We evaluated the influence of cannabinoids on cell proliferation, death, and morphology of human GBM cell lines and in primary human glial cultures, the normal cells from which GBM tumors arise. The influence of a plant derived cannabinoid agonist, Delta(9)-tetrahydrocannabinol Delta(9)-THC), and a potent synthetic cannabinoid agonist, WIN 55,212-2, were compared using time lapse microscopy.

We discovered that Delta(9)-THC decreases cell proliferation and increases cell death of human GBM cells more rapidly than WIN 55,212-2. Delta(9)-THC was also more potent at inhibiting the proliferation of GBM cells compared to WIN 55,212-2. The effects of Delta(9)-THC and WIN 55,212-2 on the GBM cells were partially the result of cannabinoid receptor activation.

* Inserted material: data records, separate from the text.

import Mathlib
import HarnessLib
import Summits.HubbardSuperconductivity.HubbardSuperconductivity.Theorems.KLProgrammeKLRegimeEnginePairTransferStep7AnalyticResolvedBudgetGridPinned2SBAll
import Summits.HubbardSuperconductivity.HubbardSuperconductivity.Theorems.KLProgrammeKLRegimeEnginePairTransferStep7AnalyticResolvedBudgetGridSplit

/-!
# SB RE-KEY = LR20 EXIT TEST (E3) (k3c1-p1 g23, pen (R534)(A)/(R540)(A)): this file is the v2 text with `hbase`'s scale-0 scalar row re-keyed on k3c5-p1 g22's CLOSED
# second-order base theorem `klmf_baseData_of_scaleZero_secondOrder` (✓ p737743): the row is now
# `(160·klIdxMass 0 j′·U² + (2²⁰/12108³)·klScaleZeroCV R·klScaleZeroThetaC R²·klIdxMass 0 j′·U³) + 4(mA U)²·klIdxMass 0 j′ ≤ θ·r·(Klam U)²·klIdxMass 0 j′` (U² coefficient 160, ABSOLUTE)
# — everything else byte-identical; decl names `…pinned2…` ↦ `…pinned2sb…`, imports re-pointed to the SB chain.
# Route `KLProgramme` — ENGINE item stmt-HubbardSuperconductivity-20437 `KLRegimeEngineV17F2`, class #5 rev 3 — «88b» THE PINNED PAIR (KNOWN-RISK #3 / located-risk #9):
# producer `pairTransferStep7_of_analytic_resolved_budgetGridSplit_pinned2sb_all` = `pairTransferStep7_of_analytic_resolved_budgetGridSplit_all` (the budget row SPLIT at φ = 1/2: (B1) owners' functional row + the scalar rows (B2)(B3)(B4)) over the pinned-pair spine
# (cell gate-hubbard-kl, seat hubbard-kl-k3c1-p1 g17; CLASS5-RESOLVED-STEP.md §17)

α-in-v2 (pen (R317)(E1)(α)): the pinned TAIL rows are k3c2-p2 g23's SHARP edge rows `WDd/WDx_edge_row_le_slots_sharp` (p688107, `3·c²` for `32·c²`).  
WHY.  The pinned-pair spine (…Step7AnalyticResolvedConvKPinned2All) carries, per pair, two extra GUARDED rows — for `1 ≤ n`, `j′ = n+1` and inside the forward windows the SIGNED
direct/crossed `D`-sums in the five-slot scalar form `(Klam U)²·(z·4^{−(n+1)} + h·4^{−(n_β−n)} + w·2⁻ⁿ + l·L⁻¹ + t·min)` (nonneg binders `zD hD wD lD tD zX hX wX lX tX`) — and in `Ran`
the guarded `if [pinned ∧ window] then FIVE-SLOT/((Λₙ−Λₙ₊₁)(βL²)⁻³) else M4²·WD` in place of `M4²·WD₁`, `M4²·WD₂`.  THIS FILE is `pairTransferStep7_of_analytic_resolved_budgetGridSplit_all` (p662881, S15) re-keyed on that spine: statement =
the parent's with the ten binders, the nonnegativity + two pinned rows and the guarded `Ran` entries threaded verbatim; proof = the parent's text (the pinned rows pass through).
The scalar rows (B2″)(B3″)(B4″) are row 87's with the PINNED constants `c_d″ c_x″ T₀″` (text substitution; the splitting identity is the same `ring`).
Plumbing; nothing about the model's sizes is asserted; nothing asserts (X).3, (c), K3 or superconductivity.  0 kit · 0 lit.
-/

noncomputable section

namespace Summit.HubbardSuperconductivity.HubbardSuperconductivity.Theorems.KLRegimeSplit

set_option linter.dupNamespace false -- summit = problem name (single-conjunct summit), D-0017

open Finset Matrix Set Literature.MathematicalPhysics.QuantumLattice Literature.Probability.LatticeModels GrassmannAlgebra
open Literature.MathematicalPhysics.QuantumLattice.FermiRG
open Summit.HubbardSuperconductivity.HubbardSuperconductivity.Theorems.KLProgrammeCooperResummation
open Summit.HubbardSuperconductivity.HubbardSuperconductivity.Theorems.KLProgrammeLegKernels
open Summit.HubbardSuperconductivity.HubbardSuperconductivity.Theorems.TwoPointAssembly
open Summit.HubbardSuperconductivity.HubbardSuperconductivity.Theorems.DispersionFlow
open Summit.HubbardSuperconductivity.HubbardSuperconductivity.Theorems.KLRegimeWick
open Summit.HubbardSuperconductivity.HubbardSuperconductivity.Theorems.EngineV8

section ProducerAll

The same concentration of Delta(9)-THC that significantly inhibits proliferation and increases death of human GBM cells has no significant impact on human primary glial cultures. Evidence of selective efficacy with WIN 55,212-2 was also observed but the selectivity was less profound, and the synthetic agonist produced a greater disruption of normal cell morphology compared to Delta(9)-THC.”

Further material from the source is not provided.